Exercise: Count the lines in the records below that contain the word "GeneralLinearGroup", and give only that count.

Provided records:
include hcδ hJh hJdet hN3 in
/-- **THE CHARACTER DECISION, rank `N ≥ 3`, diagonal `J`, EVERY finite place**: a character of `U(V)(F_v)` trivial on the centre `E_v¹` and
non-trivial EXISTS ⟺ NOT (`c • w = w` ∧ `Odd N` ∧ `v_w(N) = 1` ∧ (`e(w|v) ≠ 1` ∨ `gcd(N, q_v + 1) = 1`)) — «⟸» by the det-line carriers of
✔ `…DetLineDecision.exists_detLine_carrier_of_not`, «⟹» by the previous theorem. [cite: Dieudonne1971GroupesClassiques, Chap. II §5]
[cite: Liu2021, App. D §D.1 Step 3 (l. 5221) and Lemma D.1 (3) (l. 5233)] -/
theorem exists_character_trivial_on_center_iff_of_diagonal (w : PlacesOver E v) :
    (∃ Ψ : (LemD1OfPlace.standingData E v c N (Matrix.diagonal d) hcδ hδ hN hJh hJdet).U →* ℂˣ,
        (∀ z : (LemD1OfPlace.standingData E v c N (Matrix.diagonal d) hcδ hδ hN hJh hJdet).normOne,
          Ψ ((LemD1OfPlace.standingData E v c N (Matrix.diagonal d) hcδ hδ hN hJh hJdet).scalar z) = 1) ∧
        Ψ ≠ 1) ↔
      ¬ (c • w.1 = w.1 ∧ Odd N ∧ Valued.v ((N : w.1.adicCompletion E)) = 1 ∧
        (v.asIdeal.ramificationIdx' w.1.asIdeal ≠ 1 ∨ Nat.Coprime N (Nat.card (𝓞 F ⧸ v.asIdeal) + 1))) := by
  constructor
  · rintro ⟨Ψ, hcen, hne⟩ hconj
    exact hne (eq_one_of_forall_scalar_eq_one_of_diagonal E v c hcδ hδ hN hN3 d hJh hJdet w hconj Ψ hcen)
  · intro h
    obtain ⟨Ψ, θ, -, hcen, -, ⟨g₀, hg₀⟩, -, -⟩ :=
      LemD1IndexedNonVacuityDetLineDecision.exists_detLine_carrier_of_not E v c hcδ hδ N (Matrix.diagonal d) hN hJh hJdet w h
    exact ⟨Ψ, hcen, fun h1 => hg₀ (by rw [h1, MonoidHom.one_apply])⟩

end Diagonal

/-! ## §2–§3 The CM rows: ANY hermitian `J_N` over `L` (Landherr congruence), every finite place of `L⁺`, rank `N ≥ 3` -/

section CM

open Literature.NumberTheory.GelbartRogawski1991.UnitaryDualPair (imagUnit complexConj_imagUnit imagUnit_ne_zero)
open Literature.NumberTheory.QuadraticForms (Landherr.conjTranspose Landherr.conjTranspose_apply Landherr.exists_congr_diagonal)

variable (L : Type) [Field L] [NumberField L] [IsCMField L]

local notation3 "cc" => (IsCMField.complexConj L)
local notation3 "L⁺" => (↥(maximalRealSubfield L))

variable (v : HeightOneSpectrum (𝓞 (maximalRealSubfield L))) {N : ℕ} (hN : 2 ≤ N) (hN3 : 3 ≤ N)
  (J : Matrix (Fin N) (Fin N) L) (hJh : (J.map (IsCMField.complexConj L))ᵀ = J) (hJdet : J.det ≠ 0)

include hN3 in
/-- **CM rows, ANY hermitian `J_N` (`N ≥ 3`), NON-SPLIT place: every character of `U(V)(L⁺_v)` kills `SU(V)(L⁺_v)`.**  Landherr's
congruence `ᵗḠ J G = diag d` over `L` (✔ `Landherr.exists_congr_diagonal`), read in the field `L ⊗ L⁺_v` (✔ `LocalRing.isField_of_smul_eq`),
transports (✔ `UnitaryRankThree.apply_eq_one_of_det_eq_one_of_formCongr`, any size) the general-rank engine on the diagonal form
(✔ `UnitaryIsotropic.apply_eq_one_of_det_eq_one`, isotropy ✔ `HermitianLocal.exists_isotropic_localRing_diagonal`) to `S.U`.
[cite: Dieudonne1971GroupesClassiques, Chap. II §5] [cite: Landherr1936HermitianForms] [cite: Jacobson1940HermitianForms, §3 (1)(a)]
[cite: Liu2021, App. D §D.1 Step 3 (l. 5221)] -/
theorem apply_eq_one_of_det_eq_one_of_isCMField (w : PlacesOver L v) (hw : cc • w.1 = w.1)
    (Ψ : (LemD1OfPlace.standingData L v cc N J (complexConj_imagUnit L) (imagUnit_ne_zero L) hN hJh hJdet).U →* ℂˣ)
    (g : (LemD1OfPlace.standingData L v cc N J (complexConj_imagUnit L) (imagUnit_ne_zero L) hN hJh hJdet).U)
    (hg : Matrix.GeneralLinearGroup.det (g : GL (Fin N) (LocalRing L v)) = 1) : Ψ g = 1 := by
  classical
  have hc : cc ≠ 1 := IsCMField.complexConj_ne_one L
  have hσ : ∀ x, conjLocal L cc v (conjLocal L cc v x) = x :=
    LemD1OfPlace.conjLocal_conjLocal_apply L v cc (complexConj_imagUnit L) (imagUnit_ne_zero L)
  have hθ : conjLocal L cc v (algebraMap L (LocalRing L v) (imagUnit L)) = -algebraMap L (LocalRing L v) (imagUnit L) := by
    rw [conjLocal_algebraMap, complexConj_imagUnit L, map_neg]
  have hθ0 : algebraMap L (LocalRing L v) (imagUnit L) ≠ 0 := (_root_.map_ne_zero _).2 (imagUnit_ne_zero L)
  have h2 : (2 : LocalRing L v) ≠ 0 := by
    rw [← map_ofNat (algebraMap L (LocalRing L v)) 2]
    exact (_root_.map_ne_zero _).2 two_ne_zero
  have hcomp : ∀ y : L, conjLocal L cc v (algebraMap L (LocalRing L v) y) = algebraMap L (LocalRing L v) (IsCMField.complexConj L y) :=
    fun y => conjLocal_algebraMap cc v y
  -- Landherr's congruence over `L`
  have hJh' : Landherr.conjTranspose L J = J := by
    change (Jᵀ).map (IsCMField.complexConj L) = J
    rw [Matrix.transpose_map]
    exact hJh
  obtain ⟨G, hG, d, hd, hd0, hcong⟩ := Landherr.exists_congr_diagonal L J hJh' hJdet
  -- read in `K = L ⊗ L⁺_v`
  have hGφ : IsUnit (G.map (algebraMap L (LocalRing L v))) := by
    rw [Matrix.isUnit_iff_isUnit_det, ← RingHom.mapMatrix_apply, ← RingHom.map_det]
    exact hG.map _
  let T : GL (Fin N) (LocalRing L v) := hGφ.unit
  have hT : T.1 = G.map (algebraMap L (LocalRing L v)) := hGφ.unit_spec
  have hM : (adelicForm L N J).map (adeleToLocal L v) = J.map (algebraMap L (LocalRing L v)) :=
    LemD1OfPlace.localGram_eq L v N J
  have hA : (T.1.map (conjLocal L cc v))ᵀ = (Landherr.conjTranspose L G).map (algebraMap L (LocalRing L v)) := by
    rw [hT]
    ext i j
    simp only [Matrix.transpose_apply, Matrix.map_apply, Landherr.conjTranspose_apply, hcomp]
  have hcongr : formCongr (conjLocal L cc v) T ((adelicForm L N J).map (adeleToLocal L v)) =
      Matrix.diagonal (fun i => algebraMap L (LocalRing L v) (d i)) := by
    change (T.1.map (conjLocal L cc v))ᵀ * _ * T.1 = _
    rw [hA, hM, hT, ← Matrix.map_mul, ← Matrix.map_mul, hcong, Matrix.diagonal_map (map_zero _)]
  -- `S.U` is the tree's local unitary group of `J ⊗ 1`
  have hEq : (LemD1OfPlace.standingData L v cc N J (complexConj_imagUnit L) (imagUnit_ne_zero L) hN hJh hJdet).U =
      unitaryGroupOfForm (conjLocal L cc v) ((adelicForm L N J).map (adeleToLocal L v)) :=
    Subgroup.ext fun x => LemD1OfPlace.mem_U_iff L v cc N J (complexConj_imagUnit L) (imagUnit_ne_zero L) hN hJh hJdet x
  -- the local diagonal form is hermitian, non-degenerate and isotropic (in the FIELD `L ⊗ L⁺_v`)
  obtain ⟨x, hx0, hxx⟩ := HermitianLocal.exists_isotropic_localRing_diagonal L cc hc v hN3 hd
  rw [Matrix.diagonal_map (map_zero _)] at hxx
  letI : Field (LocalRing L v) := (LocalRing.isField_of_smul_eq cc hc w hw).toField
  have hdJh : ((Matrix.diagonal (fun i => algebraMap L (LocalRing L v) (d i))).map (conjLocal L cc v)).transpose =
      Matrix.diagonal (fun i => algebraMap L (LocalRing L v) (d i)) := by
    rw [Matrix.diagonal_map (map_zero _), Matrix.diagonal_transpose]
    congr 1
    funext i
    rw [hcomp, hd]
  have hdJdet : (Matrix.diagonal (fun i => algebraMap L (LocalRing L v) (d i))).det ≠ 0 := by
    rw [Matrix.det_diagonal]
    exact Finset.prod_ne_zero_iff.2 fun i _ => (_root_.map_ne_zero _).2 (hd0 i)
  refine kills_of_eq hEq (fun y => ((y : GL (Fin N) (LocalRing L v)) : Matrix (Fin N) (Fin N) (LocalRing L v)).det = 1) ?_ Ψ g ?_
  · intro θ' y hy
    refine UnitaryRankThree.apply_eq_one_of_det_eq_one_of_formCongr T _ _ hcongr (fun χ' g' h' => ?_) θ' y hy
    exact UnitaryIsotropic.apply_eq_one_of_det_eq_one (σ := conjLocal L cc v) hσ hθ hθ0 h2
      (Matrix.diagonal (fun i => algebraMap L (LocalRing L v) (d i))) hdJh hdJdet ⟨x, hx0, hxx⟩ χ' g' h'
  · have h := congrArg (fun u : (LocalRing L v)ˣ => (u : LocalRing L v)) hg
    simpa only [Matrix.GeneralLinearGroup.val_det_apply, Units.val_one] using h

Solution to the problem: 2